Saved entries
import Literature.NumberTheory.Automorphic.UnitaryGroupOfLocalTorusMeasure
import Literature.NumberTheory.Automorphic.UnitaryGroupLocalTorusPackage
import Literature.NumberTheory.Automorphic.UnitaryGroupOrbitalMeasureFamilyOfLocal
import Literature.NumberTheory.Automorphic.UnitaryGroupArchUnimodular
import HarnessLib

/-!
# `U(H)`'s adelic orbital measure `ofLocal` at a regular class IS `dg ∕ dt` for the KIT's Haar measure: the tower instantiated
(Rogawski (1990) §4.3 pp. 43–44, §5.4 p. 72; Gelbart (1975) p. 155 (10.19))

Topic `NumberTheory/Automorphic`; namespace `Literature.NumberTheory.Automorphic.UnitaryGroup`; THEOREMS ONLY (no definition, no named fact, no
`sorry`, no instance, no notation).  Sequel of ★ `UnitaryGroupOfLocalTorusMeasure` (the tower of torus measures with its Haar packages) and ★
`UnitaryGroupLocalTorusPackage` (the model-side local data of a CANONICAL local family): for a local orbital-measure family `mG v` canonical on the
regular classes for local Haar measures `ν_v` normalised by `ν_v(U(H)(𝒪_v)) = 1`, an archimedean family `mGi` reading `ν_∞ ∕ t_∞` at the class for every
archimedean Haar measure `ν_∞` (the arch coherence of the kit, consumed as a hypothesis), and ANY Haar measure `ν_𝔸` on `U(H)(𝔸_{L⁺})`, the family ★
`AdelicOrbitalMeasureFamily.ofLocal L N H mG mGi` at a REGULAR rational class `c` is the quotient measure `dν_𝔸 ∕ dt_𝔸` for the product torus measure
`t_𝔸` of the tower — with every intermediate measure, its Haar package and its equation exported (for the stable-conjugacy coherence step).

* **`UnitaryGroup.exists_tower_ofLocal_eq_quotientMeasure`** — the (O10-c4-a) per-class kit instantiation.

Provenance (cell `pub/hodgecm-mathlib`, row (O10-c4-a)): statement and proof by F0P3a-p06 (g4); compile fixes by
F0P4-p03 (g4); v2 (the exported `ht1` conjunct, consumed by the (c4-b) head) and filing by A-p12 (g14).

## References
* J. D. Rogawski, *Automorphic Representations of Unitary Groups in Three Variables* (1990), §4.3 pp. 43–44, §5.4 p. 72 [Rogawski1990].
* S. Gelbart, *Automorphic forms on adele groups* (1975), p. 155 (10.19) [Gelbart1975].
* A. Deitmar, S. Echterhoff, *Principles of Harmonic Analysis* (2nd ed. 2014), Thm. 1.5.3 [DeitmarEchterhoff2014].
-/

set_option autoImplicit false

noncomputable section

open _root_.MeasureTheory _root_.MeasureTheory.Measure Set Filter Function NumberField IsDedekindDomain
open _root_.Topology
open Literature.Topology.RestrictedProduct Literature.Topology.Algebra.RestrictedProduct Literature.MeasureTheory.Group
open Literature.MeasureTheory.RestrictedProduct Literature.NumberTheory.Rogawski1990
open scoped RestrictedProduct ENNReal NNReal Pointwise Matrix

namespace Literature.NumberTheory.Automorphic

namespace UnitaryGroup

section Kit

variable (L : Type) [Field L] [NumberField L] [IsCMField L] (N : ℕ) (H : Matrix (Fin N) (Fin N) L)
  [∀ g : (cmDatum L N H).Adelic, MeasurableSpace ((cmDatum L N H).Adelic ⧸ Subgroup.centralizer ({g} : Set (cmDatum L N H).Adelic))]
  [∀ g : (cmDatum L N H).Adelic, BorelSpace ((cmDatum L N H).Adelic ⧸ Subgroup.centralizer ({g} : Set (cmDatum L N H).Adelic))]
  [∀ a : (arch (↥(maximalRealSubfield L)) L (IsCMField.complexConj L) N H), MeasurableSpace ((arch (↥(maximalRealSubfield L)) L (IsCMField.complexConj L) N H) ⧸ Subgroup.centralizer ({a} : Set (arch (↥(maximalRealSubfield L)) L (IsCMField.complexConj L) N H)))]
  [∀ a : (arch (↥(maximalRealSubfield L)) L (IsCMField.complexConj L) N H), BorelSpace ((arch (↥(maximalRealSubfield L)) L (IsCMField.complexConj L) N H) ⧸ Subgroup.centralizer ({a} : Set (arch (↥(maximalRealSubfield L)) L (IsCMField.complexConj L) N H)))]
  [∀ (v : HeightOneSpectrum (𝓞 ↥(maximalRealSubfield L))) (x : (cmDatum L N H).Local v),
    MeasurableSpace ((cmDatum L N H).Local v ⧸ Subgroup.centralizer ({x} : Set ((cmDatum L N H).Local v)))]
  [∀ (v : HeightOneSpectrum (𝓞 ↥(maximalRealSubfield L))) (x : (cmDatum L N H).Local v),
    BorelSpace ((cmDatum L N H).Local v ⧸ Subgroup.centralizer ({x} : Set ((cmDatum L N H).Local v)))]
  [∀ v, MeasurableSpace ((cmDatum L N H).Local v)] [∀ v, BorelSpace ((cmDatum L N H).Local v)]
  [∀ v, MeasurableSpace (↥(localPi L (IsCMField.complexConj L) N H v))] [∀ v, BorelSpace (↥(localPi L (IsCMField.complexConj L) N H v))]
  [MeasurableSpace (finAdelic (↥(maximalRealSubfield L)) L (IsCMField.complexConj L) N H)] [BorelSpace (finAdelic (↥(maximalRealSubfield L)) L (IsCMField.complexConj L) N H)]
  [MeasurableSpace (cmDatum L N H).Adelic] [BorelSpace (cmDatum L N H).Adelic]
  [MeasurableSpace (arch (↥(maximalRealSubfield L)) L (IsCMField.complexConj L) N H)] [BorelSpace (arch (↥(maximalRealSubfield L)) L (IsCMField.complexConj L) N H)]
  (mG : ∀ v : HeightOneSpectrum (𝓞 ↥(maximalRealSubfield L)), OrbitalMeasureFamily ((cmDatum L N H).Local v))
  (mGi : OrbitalMeasureFamily (arch (↥(maximalRealSubfield L)) L (IsCMField.complexConj L) N H))
  (c : ConjClasses (cmDatum L N H).Rational)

[Task brief] List every line above that contains the word "MeasureTheory".

[Exercise result]
open _root_.MeasureTheory _root_.MeasureTheory.Measure Set Filter Function NumberField IsDedekindDomain
open Literature.Topology.RestrictedProduct Literature.Topology.Algebra.RestrictedProduct Literature.MeasureTheory.Group
open Literature.MeasureTheory.RestrictedProduct Literature.NumberTheory.Rogawski1990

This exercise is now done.